There’s a bit of a sad twist in the cancer cure story. As researchers innovate to find ways to prolong life, minimise the side-effects of treatment, and ensure that remission is as long-lasting as possible, the incidence of cancer is growing. Our big worry today is that chemicals and artificial substances in our food, water, air and environment could raise the incidence further. In a bit of good news, a new form of hyper-targeted chemotherapy was recently managed in a clinical trial in London, without affecting nearby healthy cells.

Eradicating leprosy, polio

The numbers are falling; sometimes a year goes by with no reported cases. But even moving into 2020, attempts to eradicate diseases we were sure would be gone by now — like leprosy, polio — have, essentially, failed. Cases of vaccine-derived polio virus (VDPV) are surfacing steadily across Asia and Africa. In order for a disease to be declared eradicated, even in one country, that country must go three years with no reported cases. Since being declared polio-free in 2014, India has recorded 50 cases of VDPV. And while malaria rates are falling in India, according to the WHO we are now home to 66% of all leprosy patients in the world.

THINGS WE HAVE ACHIEVED

Tourist rockets are being tested

SpaceX Falcon 9 delivers 60 Starlink satellites to orbit. It won’t be too long before tourists can buy a ticket to (orbit) the moon.

Three private companies are in the race to help tourists escape Earth’s atmosphere — Space X, Virgin Galactic and Blue Origin, owned by Elon Musk, Richard Branson and Jeff Bezos respectively. Each has successfully tested unmanned craft. SpaceX has also tested a reusable rocket, which would slash eventual ticket prices.

So far, seven ‘space’ tourists have left the planet, going as far as the International Space Station, lodged just beyond the Earth’s atmosphere, aboard the Russian Soyuz spacecraft.

Eventually, space tourists will be able to go much further, and choose between orbiting the earth or the moon.

We have limited capability diagnostic smart pills

‘Smart’ pills are here, albeit in a limited capacity, in the US. These capsule-sized ingestibles are fitted with microsensors that can share diagnostic information with your smartphone. The first was sanctioned for human use in 2017. Now, digital oncology has led to sensor fitted chemotherapy drugs too. But, like all things ‘digital’ and ‘smart’, the pills raise issues of privacy, security and data-sharing.

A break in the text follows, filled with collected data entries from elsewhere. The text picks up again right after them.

import Literature.Geometry.Manifold.ProperFunctionTube
import Mathlib.Analysis.SpecialFunctions.SmoothTransition
import Mathlib.Analysis.Calculus.Deriv.Slope
import HarnessLib

/-!
# Chaining overlapping necks into one tube, by a height function (metric-free)

General differential topology (topic `Geometry/Manifold`; everything PROVED, no definitions, no
named facts). A **neck** in a manifold `M` is here a smooth embedding `ψ : F × ℝ ↪ M` of the
cylinder over a compact manifold `F` with open range; its **height** is
`h_ψ = pr₂ ∘ ψ⁻¹ : ψ(F × ℝ) → ℝ`. R. Hamilton (*Four-manifolds with positive isotropic curvature*,
Comm. Anal. Geom. 5 (1997), §C2, p. 31: "we wish to combine two overlapping necks into one long
one") and, in Perelman's language, B.-L. Chen and X.-P. Zhu (J. Differential Geom. 74 (2006), §5,
arXiv p. 24: "take any `ε`-neck … consider a point `x` on one of its boundary components … there is
either an `ε`-cap or an `ε`-neck, adjacent to the initial `ε`-neck. In the latter case we can take a
point on the boundary of the second `ε`-neck and continue. This procedure … producing an
`ε`-horn [/tube]") chain necks one after the other into tubes. What makes the union of two
overlapping necks again an embedded `F × ℝ` is a COMPATIBILITY of the two product structures in
the overlap; metrically it comes from both being close to the same round cylinder, but the
topological mechanism is metric-free and is isolated here, in the weakest form that works —
**monotone compatibility: the height of the old neck increases along the axial curves of the new
neck, on a compact zone of the overlap** (no closeness of the transition map to an isometry is
needed; cf. Hirsch, *Differential Topology* (1976), Ch. 6 §2, Thm. 2.2, regular interval theorem,
for the recognition of the tube from a height function, which the tree has in the open form
`Literature.Geometry.Manifold.exists_isSmoothEmbedding_prod_real_range_eq_of_surjective_mfderiv`,
`ProperFunctionTube.lean`).

The chaining is organised as an induction whose state is a **height function** `g` on an open set
`U` (smooth, without critical points, proper on `U`) which on the top part `ψ(F × (t*, ∞))` of the
last neck is that neck's height up to a constant; one STEP absorbs a new neck `ψ'` whose bottom
`ψ'(F × (-∞, β₁])` lies in that top part, which meets `U` only inside that top part and only by
an initial segment, and along whose axial curves the old height increases on the zone
`F × [β₀, β₁]`:

* `exists_heightFunction_extend` (**the step**): the new height function on `U ∪ ψ'(F × ℝ)` is
  `g' = Λ(h') (h + c) + (1 - Λ(h')) (h' + c')` on the new neck (`h, h'` the two heights, `Λ` a smooth
  cutoff of the new height, `= 1` below `β₀`, `= 0` above `(β₀ + β₁)/2`, `c'` so large that
  `h + c ≤ h' + c'` on the zone) and `g` elsewhere; it is smooth, proper, equal to `h' + c'` on the
  new top part `ψ'(F × (β₁, ∞))`, equal to `g` off `ψ'(F × [β₀, ∞))`, and has no critical points —
  on the zone because its derivative along the axial curve `s ↦ ψ'(θ, s)` is
  `Λ' (h + c - s - c') + Λ ∂ₛh + (1 - Λ) > 0` (`Λ' ≤ 0`, `h + c - s - c' ≤ 0`, `∂ₛh > 0`).
* `isCompact_range_inter_height_preimage_Icc`, `contMDiffOn_height`, `surjective_mfderiv_height`
  (**the start**: one neck with its own height is such a state), and
* the FINISH is `exists_isSmoothEmbedding_prod_real_range_eq_of_surjective_mfderiv` of
  `ProperFunctionTube.lean` (with a slice of the first neck as level: the levels of the final
  height function in the untouched bottom of the first neck are its slices, and in the top part
  of the last neck the slices of the last neck), giving a smooth embedding `ι : F × ℝ ↪ M` onto the
  union of the chain, level-preserving — so that prescribed slices of the first and of the last
  neck are slices `ι(F × {t})` (the form consumed by the collared neck pieces
  `Literature.Geometry.Riemannian.IsNeckPiece` of a surgically modified Ricci flow).

## References

* R. S. Hamilton, *Four-manifolds with positive isotropic curvature*, Comm. Anal. Geom. 5 (1997)
  1–92, §C2 (p. 31, combining overlapping necks). [Hamilton1997]
* B.-L. Chen, X.-P. Zhu, *Ricci flow with surgery on four-manifolds with positive isotropic
  curvature*, J. Differential Geom. 74 (2006) 177–264, §5 (arXiv:math/0504478, p. 24). [ChenZhu2006]
* M. W. Hirsch, *Differential Topology*, GTM 33 (1976), Ch. 6 §2, Thm. 2.2. [HirschDT1976]
-/

open scoped Manifold ContDiff Topology
open Set Function Filter Metric Bundle Topology

noncomputable section

namespace Literature.Geometry.Manifold

universe u

/-! ### One-variable calculus of the blended height -/

section Calculus

/-- **The blended height increases along the new axis.** If `Λ` has derivative `Λ' ≤ 0` at `s`
with `0 ≤ Λ s ≤ 1`, `H` has derivative `H' > 0` at `s`, and `H s + c ≤ s + c'`, then
`s ↦ Λ s (H s + c) + (1 - Λ s)(s + c')` has a positive derivative at `s`, namely
`Λ' (H s + c - s - c') + Λ s H' + (1 - Λ s)`. [folklore] -/
theorem exists_pos_hasDerivAt_blend {Λ H : ℝ → ℝ} {s Λ' H' c c' : ℝ} (hΛ : HasDerivAt Λ Λ' s)
    (hΛ' : Λ' ≤ 0) (hΛ0 : 0 ≤ Λ s) (hΛ1 : Λ s ≤ 1) (hH : HasDerivAt H H' s) (hH' : 0 < H')
    (hc : H s + c ≤ s + c') :
    ∃ d > 0, HasDerivAt (fun s ↦ Λ s * (H s + c) + (1 - Λ s) * (s + c')) d s := by
  refine ⟨Λ' * (H s + c) + Λ s * H' + (-Λ' * (s + c') + (1 - Λ s) * 1), ?_, ?_⟩
  · have h1 : 0 ≤ Λ' * (H s + c - s - c') := mul_nonneg_of_nonpos_of_nonpos hΛ' (by linarith)
    have h2 : 0 < Λ s * H' + (1 - Λ s) := by
      rcases hΛ0.eq_or_lt with h | h
      · rw [← h]; norm_num
      · have := mul_pos h hH'
        linarith
    have key : Λ' * (H s + c) + Λ s * H' + (-Λ' * (s + c') + (1 - Λ s) * 1) =
        Λ' * (H s + c - s - c') + (Λ s * H' + (1 - Λ s)) := by ring
    rw [key]
    exact add_pos_of_nonneg_of_pos h1 h2
  · have hA : HasDerivAt (fun s ↦ Λ s * (H s + c)) (Λ' * (H s + c) + Λ s * H') s :=
      hΛ.mul (hH.add_const c)
    have hB : HasDerivAt (fun s ↦ (1 - Λ s) * (s + c')) (-Λ' * (s + c') + (1 - Λ s) * 1) s :=
      (hΛ.const_sub 1).mul ((hasDerivAt_id s).add_const c')
    exact hA.add hB

/-- The cutoff of the step: `Λ(s) = smoothTransition ((βₘ - s)/(βₘ - β₀))` is smooth, equal to
`1` on `(-∞, β₀]`, to `0` on `[βₘ, ∞)`, takes values in `[0, 1]` and is non-increasing.
[folklore] -/
theorem cutoff_props {β₀ βm : ℝ} (h : β₀ < βm) :
    ContDiff ℝ ∞ (fun s ↦ Real.smoothTransition ((βm - s) / (βm - β₀))) ∧
    (∀ s ≤ β₀, Real.smoothTransition ((βm - s) / (βm - β₀)) = 1) ∧
    (∀ s, βm ≤ s → Real.smoothTransition ((βm - s) / (βm - β₀)) = 0) ∧
    (∀ s, 0 ≤ Real.smoothTransition ((βm - s) / (βm - β₀)) ∧
      Real.smoothTransition ((βm - s) / (βm - β₀)) ≤ 1) ∧
    Antitone (fun s ↦ Real.smoothTransition ((βm - s) / (βm - β₀))) := by
  have hpos : 0 < βm - β₀ := sub_pos.2 h
  refine ⟨Real.smoothTransition.contDiff.comp ((contDiff_const.sub contDiff_id).div_const _),
    fun s hs ↦ Real.smoothTransition.one_of_one_le ?_,
    fun s hs ↦ Real.smoothTransition.zero_of_nonpos ?_,
    fun s ↦ ⟨Real.smoothTransition.nonneg _, Real.smoothTransition.le_one _⟩,
    fun a b hab ↦ Real.smoothTransition.monotone ?_⟩
  · rw [le_div_iff₀ hpos]; linarith
  · exact div_nonpos_of_nonpos_of_nonneg (by linarith) hpos.le
  · exact div_le_div_of_nonneg_right (by linarith) hpos.le

end Calculus

/-! ### Real-valued maps on manifolds: critical points and curves -/

section RealMaps

variable {E : Type u} [NormedAddCommGroup E] [NormedSpace ℝ E]
  {H : Type*} [TopologicalSpace H] {I : ModelWithCorners ℝ E H}
  {M : Type*} [TopologicalSpace M] [ChartedSpace H M]

/-- A real-valued map whose differential at `y` is nonzero has onto differential at `y`.
[folklore] -/
theorem surjective_mfderiv_of_ne_zero {f : M → ℝ} {y : M} (h : mfderiv I 𝓘(ℝ, ℝ) f y ≠ 0) :
    Surjective (mfderiv I 𝓘(ℝ, ℝ) f y) := by
  obtain ⟨v, hv⟩ : ∃ v, mfderiv I 𝓘(ℝ, ℝ) f y v ≠ 0 := by
    by_contra hc
    exact h (ContinuousLinearMap.ext fun v ↦ by simpa using not_exists.mp hc v)
  intro c
  change ℝ at c
  set a : ℝ := mfderiv I 𝓘(ℝ, ℝ) f y v with ha
  refine ⟨(c / a) • v, ?_⟩
  rw [map_smul]
  show c / a * a = c
  exact div_mul_cancel₀ _ hv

Bots are talking, entertaining our kids, performing surgeries

The bots in our lives may not be humanoid, but we’re already fairly dependent on them. Online, they help you respond to email, search for a job, shop, bank and create playlists. AI home assistants such as Alexa and Google Assistant are helping manage our schedules, even entertaining the kids.

We’ve created superbugs we can’t kill

The discovery of penicillin was a turning point for the species. But, over the past century, we’ve been so overmedicated, particularly with antibiotics either prescribed, self-prescribed or ingested via meat from medicated livestock, that the bugs they once killed became resistant. In 2017, the WHO released a global priority list of 12 antibiotic-resistant bacteria to guide future research on antibiotics. These list strains of gonorrhea, pneumonia and salmonella. In India, we’re fighting a pitched battle with drug- and multi-drug-resistant TB.

We’ve shrunk the icecaps and raised ocean temperatures

Icebergs float away near Kulusuk, Greenland. We’ve contributed to the altering of the polar ice-caps and thereby the dystopian phenomenon of climate refugees.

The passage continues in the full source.